In addition to introducing Nick Adams, the protagonist of more than 20 other early stories, “Indian Camp” features characteristics that now define Hemingway as an author, including his “iceberg theory” of writing and themes like humanity’s relationship to nature and performances of masculinity. His expansive oeuvre includes dozens of short stories and nine novels and novellas. Works like The Sun Also Rises, For Whom the Bell Tolls, and A Farewell to Arms are widely taught and considered American classics. His 1952 novella, The Old Man and the Sea, earned him the 1954 Nobel Prize in Literature.
This guide refers to “Indian Camp” as included in In Our Time, the Scribner Paperback edition published in 2003.
Content Warning: This story contains a death by suicide and uses the term “Indians” and anti-Indigenous slurs to refer to Indigenous Americans. This study guide reproduces this language only in quotations; elsewhere, it refers to Indigenous people.
The story opens with young Nick and his father, Dr. Adams, setting off on a boat on Lake Michigan, accompanied by two “Indians” (the narrator does not specify their tribes). They are followed by another boat carrying an Indigenous man and Nick’s Uncle George, who smokes a cigar. The Indigenous men row the boats by themselves while Nick “lay back with his father’s arm around him” (14).
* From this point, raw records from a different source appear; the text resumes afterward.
import Summits.BirchSwinnertonDyer.BirchSwinnertonDyer.Theorems.AdditiveKolyvaginRoadRamifiedHabitatSignLawIZeroStar
import Literature.NumberTheory.DiophantineGeometry.ConductorMultiplicativeProofs
import HarnessLib

/-!
# Route `AdditiveKolyvaginRoad`, crux KS′ `LevelKolyvaginSystemsAdditive` (stmt-BirchSwinnertonDyer-21396), card `ramified-toric-habitat` —
# part 10 (LOCAL): the additive POTENTIALLY MULTIPLICATIVE row — the minimal model of `E^{(p*)}` at `p` is MULTIPLICATIVE, `N_{E^{(p*)}} = M p`

Cell `pub/bsd-wall`, width seat `bsd-wall-akr-p2x-w2` g11; `--supports stmt-BirchSwinnertonDyer-21396` (helper). THEOREMS ONLY; no definition,
no named fact, no `sorry`. BSD is not proved by any of this; KS′/KPA′ stay OPEN at `p² ∣ N`.

The sketch's `RamifiedToricHabitat.SignLawPrincipalSeries` admits additive potentially multiplicative `p` (`semistabilityDefectAt = 2 ∣ p − 1`
by the reading in `SemistabilityDefect.lean`). Local data on that row (`p ≥ 5`, chosen `ℤ_p`-minimal model with `ord_p c₄ = 2`, `ord_p Δ = a > 6`):

* `addVal_minimal_pStarTwist_padic_of_addVal_c₄_lt` — the minimal model of `E^{(p*)}` by the `c₄`-criterion (`2 ≤ ord c₄ < 6`, `ord c₆ ≥ 3`,
  `12 ≤ a + 6`, no upper bound on `a`): `ord_p Δ = a − 6`, `ord_p c₄ = ord_p c₄ − 2` (Silverman *AEC* VII.1 Remark 1.1 with `ord c₄ < 4`);
* `hasMultiplicativeReduction_pStarTwist_padic_of_potMult` — `E^{(p*)}` is MULTIPLICATIVE at `p` (`ord c₄ = 0`, `ord Δ = a − 6 > 0`), `E` additive with
  `3 ord c₄ < ord Δ`, and `W_p(E) = (−1/p)` (Rohrlich 1993 Prop. 2(iii), the tree's `localRootNumber`);
* `conductorNorm_pStarTwist_eq_mul_of_mult` — `N_{E^{(p*)}} = M·p` (`f_p = 1`).

Part 11 (`…SignLawPotMult`) assembles `w(E)·w(E^{(d)}) = −(d'/p)·W_p(E^{(p*)})` from this.

References: [cite: Rohrlich1993Compositio, Prop. 2(iii)] [cite: SilvermanAEC2009, VII.1 Remark 1.1 and Prop. 1.3(b)] [cite: Silverman1994, IV.10.2].
-/

set_option autoImplicit false
set_option linter.dupNamespace false

noncomputable section

open scoped Classical MatrixGroups

open CongruenceSubgroup IsDedekindDomain IsDedekindDomain.HeightOneSpectrum NumberField Rat.HeightOneSpectrum
  WeierstrassCurve Literature.NumberTheory.EllipticCurves Literature.NumberTheory.EllipticCurves.ModularForms
  IsDiscreteValuationRing

namespace Summit.BirchSwinnertonDyer.BirchSwinnertonDyer.Theorems.AdditiveKoly.RamifiedHabitat

/-! ## §12 The potentially MULTIPLICATIVE row: `E^{(p*)}` is multiplicative at `p` and the habitat sign DEPENDS on `d'` -/

section PotMult

open scoped NumberTheorySymbols

variable {p : ℕ} [Fact p.Prime]

/-- **Minimal model of `E^{(p*)}` at `p` by the `c₄`-criterion.** Let `X` be the chosen `ℤ_p`-minimal model of `E/ℚ_p` (`p ≥ 5`) with
`ord_p Δ(X) = a`, `12 ≤ a + 6`, `2 ≤ ord_p c₄(X) < 6`, `3 ≤ ord_p c₆(X)`. Then the `u = p` rescaling of the short normal form of `X^{(p*)}` is
`p`-integral with `ord_p c₄ = ord_p c₄(X) − 2 < 4`, hence minimal (Silverman *AEC* VII.1 Remark 1.1), so the minimal model of `E^{(p*)}/ℚ_p` has
`ord_p Δ = a − 6` and `ord_p c₄ = ord_p c₄(X) − 2` — with no upper bound on `a` (the potentially multiplicative rows have `a = 6 + n`, any `n ≥ 1`).
[cite: SilvermanAEC2009, VII.1 Remark 1.1 and Prop. 1.3(b)] -/
theorem addVal_minimal_pStarTwist_padic_of_addVal_c₄_lt (W : WeierstrassCurve ℚ) [W.IsElliptic] (hp5 : 5 ≤ p) {a : ℕ}
    (hΔ : addVal ℤ_[p] (((W.baseChange ℚ_[p]).minimal ℤ_[p]).integralModel ℤ_[p]).Δ = a) (ha : 12 ≤ a + 6)
    (hc₄ : (2 : ℕ∞) ≤ addVal ℤ_[p] (((W.baseChange ℚ_[p]).minimal ℤ_[p]).integralModel ℤ_[p]).c₄)
    (hc₄' : addVal ℤ_[p] (((W.baseChange ℚ_[p]).minimal ℤ_[p]).integralModel ℤ_[p]).c₄ < 6)
    (hc₆ : (3 : ℕ∞) ≤ addVal ℤ_[p] (((W.baseChange ℚ_[p]).minimal ℤ_[p]).integralModel ℤ_[p]).c₆) :
    addVal ℤ_[p] ((((W.quadraticTwist (((-1 : ℤ) ^ (p / 2) * p : ℤ) : ℚ)).baseChange ℚ_[p]).minimal
        ℤ_[p]).integralModel ℤ_[p]).Δ = (a - 6 : ℕ) ∧
      addVal ℤ_[p] ((((W.quadraticTwist (((-1 : ℤ) ^ (p / 2) * p : ℤ) : ℚ)).baseChange ℚ_[p]).minimal
          ℤ_[p]).integralModel ℤ_[p]).c₄ + 2 =
        addVal ℤ_[p] (((W.baseChange ℚ_[p]).minimal ℤ_[p]).integralModel ℤ_[p]).c₄ := by
  have hvald := addVal_padicInt_pStar (p := p)
  have hVd := valuation_padic_pStar (p := p)
  set d : ℤ := (-1 : ℤ) ^ (p / 2) * p with hd
  set V := (IsDiscreteValuationRing.maximalIdeal ℤ_[p]).valuation ℚ_[p] with hV
  have hp : p.Prime := Fact.out
  have hp2 : p ≠ 2 := by omega
  have hdZ0 : d ≠ 0 :=
    mul_ne_zero (pow_ne_zero _ (by norm_num)) (by exact_mod_cast hp.ne_zero)
  have hd0 : (d : ℚ) ≠ 0 := by exact_mod_cast hdZ0
  have hdK0 : (d : ℚ_[p]) ≠ 0 := by exact_mod_cast hdZ0
  have hdK : (d : ℚ_[p]) = algebraMap ℤ_[p] ℚ_[p] (d : ℤ_[p]) := by simp
  have hp0 : (p : ℚ_[p]) ≠ 0 := by exact_mod_cast hp.ne_zero
  haveI : (W.quadraticTwist (d : ℚ)).IsElliptic := W.isElliptic_quadraticTwist hd0
  set Wp := W.baseChange ℚ_[p] with hWp
  set W'p := (W.quadraticTwist (d : ℚ)).baseChange ℚ_[p] with hW'p
  haveI : Wp.IsElliptic := by rw [hWp]; change (W.map _).IsElliptic; infer_instance
  haveI : W'p.IsElliptic := by rw [hW'p]; change ((W.quadraticTwist (d : ℚ)).map _).IsElliptic; infer_instance
  have htwK : W'p = Wp.quadraticTwist (d : ℚ_[p]) := by
    rw [hW'p, hWp, baseChange, baseChange, map_quadraticTwist, map_intCast]
  set X := Wp.minimal ℤ_[p] with hX
  haveI : X.IsElliptic := by rw [hX]; unfold minimal; infer_instance
  obtain ⟨C, hC⟩ : ∃ C : VariableChange ℚ_[p], X = C • Wp := ⟨_, rfl⟩
  set I := X.integralModel ℤ_[p] with hI
  obtain ⟨A, hA⟩ := exists_eq_pow_mul_of_le_addVal hc₄
  obtain ⟨B, hB⟩ := exists_eq_pow_mul_of_le_addVal hc₆
  -- `ord c₄ = 2 + ord A`, `ord A < 4`
  have hvalp : addVal ℤ_[p] (p : ℤ_[p]) = (1 : ℕ) := by
    rw [Nat.cast_one]; exact addVal_uniformizer PadicInt.irreducible_p
  have hAval : addVal ℤ_[p] I.c₄ = 2 + addVal ℤ_[p] A := by
    rw [hA, IsDiscreteValuationRing.addVal_mul, IsDiscreteValuationRing.addVal_pow, hvalp]; norm_num
  obtain ⟨cA, hcA⟩ : ∃ cA : ℕ, (cA : ℕ∞) = addVal ℤ_[p] A := by
    refine ENat.ne_top_iff_exists.mp fun htop ↦ ?_
    rw [hAval, htop, add_top] at hc₄'
    exact absurd hc₄' (by simp)
  have hcA4 : cA < 4 := by
    rw [hAval, ← hcA] at hc₄'
    have : ((2 + cA : ℕ) : ℕ∞) < ((6 : ℕ) : ℕ∞) := by push_cast; exact hc₄'
    have := (show 2 + cA < 6 by exact_mod_cast this); omega
  set Y := X.quadraticTwist (d : ℚ_[p]) with hY
  haveI : Y.IsElliptic := X.isElliptic_quadraticTwist hdK0
  have hYc₄ : Y.c₄ = (d : ℚ_[p]) ^ 2 * ((p : ℚ_[p]) ^ 2 * (A : ℚ_[p])) := by
    rw [hY, quadraticTwist_c₄, ← integralModel_c₄_eq ℤ_[p] X, ← hI, hA]; simp
  have hYc₆ : Y.c₆ = (d : ℚ_[p]) ^ 3 * ((p : ℚ_[p]) ^ 3 * (B : ℚ_[p])) := by
    rw [hY, quadraticTwist_c₆, ← integralModel_c₆_eq ℤ_[p] X, ← hI, hB]; simp
  letI : Invertible (2 : ℚ_[p]) := invertibleOfNonzero two_ne_zero
  letI : Invertible (3 : ℚ_[p]) := invertibleOfNonzero three_ne_zero
  set π : ℚ_[p]ˣ := Units.mk0 (p : ℚ_[p]) hp0 with hπ
  set E : VariableChange ℚ_[p] := ⟨π, 0, 0, 0⟩ * Y.toShortNF with hE
  have hTu : Y.toShortNF.u = 1 := by
    rw [WeierstrassCurve.toShortNF, VariableChange.mul_def]
    simp [WeierstrassCurve.toCharNeTwoNF]
  have hEu : (E.u : ℚ_[p]) = p := by rw [hE, VariableChange.mul_def]; simp [hπ, hTu]
  set Z := E • Y with hZ
  have hs2 : ((d : ℚ_[p])) ^ 2 = (p : ℚ_[p]) ^ 2 := by
    rw [hd]; push_cast
    rw [mul_pow, ← pow_mul, Even.neg_one_pow ⟨p / 2, by ring⟩, one_mul]
  have hZeq : Z = ({ a₁ := 0, a₂ := 0, a₃ := 0, a₄ := -(A : ℚ_[p]) / 48,
                     a₆ := -((-1 : ℚ_[p]) ^ (p / 2) * (B : ℚ_[p])) / 864 } : WeierstrassCurve ℚ_[p]) := by
    rw [hZ, hE, mul_smul, Y.toShortNF_smul_eq_of_c₄_c₆, scale_smul_short, hYc₄, hYc₆]
    congr 1
    · rw [hπ, Units.val_mk0, hs2]; field_simp
    · rw [hπ, Units.val_mk0, show ((d : ℚ_[p])) ^ 3 = (d : ℚ_[p]) ^ 2 * d by ring, hs2, hd]
      push_cast
      field_simp
  have hcop : ∀ m n : ℕ, p.Coprime (2 ^ m * 3 ^ n) := by
    intro m n
    rw [Nat.Prime.coprime_iff_not_dvd hp]
    intro h
    rcases (Nat.Prime.dvd_mul hp).mp h with h2 | h3
    · have := Nat.le_of_dvd (by norm_num) (hp.dvd_of_dvd_pow h2); omega
    · have := Nat.le_of_dvd (by norm_num) (hp.dvd_of_dvd_pow h3); omega
  have h48 : ‖(48 : ℚ_[p])‖ = 1 := by
    rw [show (48 : ℚ_[p]) = ((2 ^ 4 * 3 ^ 1 : ℕ) : ℚ_[p]) by norm_num, Padic.norm_natCast_eq_one_iff]
    exact hcop 4 1
  have h864 : ‖(864 : ℚ_[p])‖ = 1 := by
    rw [show (864 : ℚ_[p]) = ((2 ^ 5 * 3 ^ 3 : ℕ) : ℚ_[p]) by norm_num, Padic.norm_natCast_eq_one_iff]
    exact hcop 5 3
  have n₄ : ‖-(A : ℚ_[p]) / 48‖ ≤ 1 := by
    rw [norm_div, norm_neg, h48, div_one]; exact A.2
  have n₆ : ‖-((-1 : ℚ_[p]) ^ (p / 2) * (B : ℚ_[p])) / 864‖ ≤ 1 := by
    rw [norm_div, norm_neg, h864, div_one, norm_mul, norm_pow, norm_neg, norm_one, one_pow, one_mul]; exact B.2
  haveI hZint : Z.IsIntegral ℤ_[p] := by
    rw [hZeq]
    exact isIntegral_of_exists_lift _ ⟨0, by simp⟩ ⟨0, by simp⟩ ⟨0, by simp⟩
      (exists_padicInt_algebraMap_eq n₄) (exists_padicInt_algebraMap_eq n₆)
  have hVX : V X.Δ = WithZero.exp (-(a : ℤ)) := by
    rw [← integralModel_Δ_eq ℤ_[p] X]
    exact valuation_algebraMap_eq_exp_neg_of_addVal_eq hΔ
  have hVp : V (p : ℚ_[p]) = WithZero.exp (-1 : ℤ) := by
    have := valuation_algebraMap_eq_exp_neg_of_addVal_eq (K := ℚ_[p]) hvalp
    simpa using this
  have hVd' : V (algebraMap ℤ_[p] ℚ_[p] (d : ℤ_[p])) = WithZero.exp (-1 : ℤ) := by rw [← hdK]; exact hVd
  have hEuinv : ((E.u⁻¹ : ℚ_[p]ˣ) : ℚ_[p]) = (p : ℚ_[p])⁻¹ := by rw [Units.val_inv_eq_inv_val, hEu]
  have hVA : V (A : ℚ_[p]) = WithZero.exp (-(cA : ℤ)) :=
    valuation_algebraMap_eq_exp_neg_of_addVal_eq (K := ℚ_[p]) hcA.symm
  -- `Z` is minimal by the `c₄`-criterion: `c₄(Z) = A`, `ord A < 4`
  have hZc₄ : Z.c₄ = (A : ℚ_[p]) := by
    rw [hZ, variableChange_c₄, hEuinv, hYc₄, hs2]
    field_simp
  haveI hZmin : Z.IsMinimal ℤ_[p] := by
    refine isMinimal_of_exp_lt_valuation_c₄ Z ?_
    change WithZero.exp (-4 : ℤ) < V Z.c₄
    rw [hZc₄, hVA]
    exact WithZero.exp_lt_exp.mpr (by omega)
  have hVZ : V Z.Δ = WithZero.exp (-((a - 6 : ℕ) : ℤ)) := by
    rw [hZ, variableChange_Δ, hEuinv, hY, quadraticTwist_Δ, Valuation.map_mul, Valuation.map_mul, Valuation.map_pow,
      Valuation.map_pow, map_inv₀, hVp, hVd, hVX, ← WithZero.exp_neg, ← WithZero.exp_nsmul, ← WithZero.exp_nsmul,
      ← WithZero.exp_add, ← WithZero.exp_add, Nat.cast_sub (by omega : 6 ≤ a)]
    congr 1
    simp only [nsmul_eq_mul, neg_neg]
    push_cast
    ring
  obtain ⟨C', hC'⟩ : ∃ C' : VariableChange ℚ_[p], W'p.minimal ℤ_[p] = C' • W'p := ⟨_, rfl⟩
  have hYW : Y = ((⟨C.u, (d : ℚ_[p]) * C.r, 0, 0⟩ : VariableChange ℚ_[p])) • W'p := by
    rw [htwK, hY, hC, quadraticTwist_smul]
  have hrel : W'p.minimal ℤ_[p] =
      (C' * (E * ((⟨C.u, (d : ℚ_[p]) * C.r, 0, 0⟩ : VariableChange ℚ_[p])))⁻¹) • Z := by
    rw [mul_smul, hZ, hYW, ← mul_smul E, inv_smul_smul, ← hC']
  have hZΔ0 : Z.Δ ≠ 0 := by
    intro h0
    have := hVZ
    rw [h0, Valuation.map_zero] at this
    exact WithZero.zero_ne_coe this
  refine ⟨?_, ?_⟩
  · rw [addVal_Δ_integralModel_eq_of_isMinimal_of_eq_smul ℤ_[p] hrel]
    have href : addVal ℤ_[p] ((d : ℤ_[p]) ^ (a - 6)) = ((a - 6 : ℕ) : ℕ∞) := by
      rw [IsDiscreteValuationRing.addVal_pow, hvald, nsmul_one]
    rw [← href]
    apply addVal_eq_addVal_of_valuation_algebraMap_eq ℤ_[p] (L := ℚ_[p])
    rw [integralModel_Δ_eq, map_pow, Valuation.map_pow, hVd', ← WithZero.exp_nsmul]
    change V Z.Δ = _
    rw [hVZ]
    congr 1
    simp
  · rw [addVal_c₄_integralModel_eq_of_isMinimal_of_eq_smul ℤ_[p] hrel hZΔ0]
    have hZc₄' : (Z.integralModel ℤ_[p]).c₄ = A := by
      apply IsFractionRing.injective ℤ_[p] ℚ_[p]
      rw [integralModel_c₄_eq, hZc₄, show (algebraMap ℤ_[p] ℚ_[p]) A = (A : ℚ_[p]) from rfl]
    rw [hZc₄', hAval, add_comm]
Upon arriving at the camp, Uncle George gives the two rowers cigars. The white men follow the Indigenous men through the woods and past a pack of barking dogs to the camp, where they’ve come to help a young woman who has been in labor for two days. While an older woman stays inside the shanty to help the younger woman, most of the men “sit in the dark and smoke out of range of the noise she made” (15). Only the woman’s husband stays in the tent, smoking in the top bunk with an injured foot while his wife lies laboring below. As the men enter the shanty, the woman screams in pain.
Dr. Adams gets right to work, ordering that water be boiled to sterilize his equipment while also talking to Nick about labor. The doctor scolds Nick when Nick says he understands what is happening, and he explains what labor is while the woman continues to scream. Nick asks whether they can do anything to stop her screaming, and Dr. Adams replies, “No. I haven’t any anæsthetic […] [b]ut her screams are not important. I don’t hear them because they are not important” (16). After he says this, the husband lays down in his bunk and turns away.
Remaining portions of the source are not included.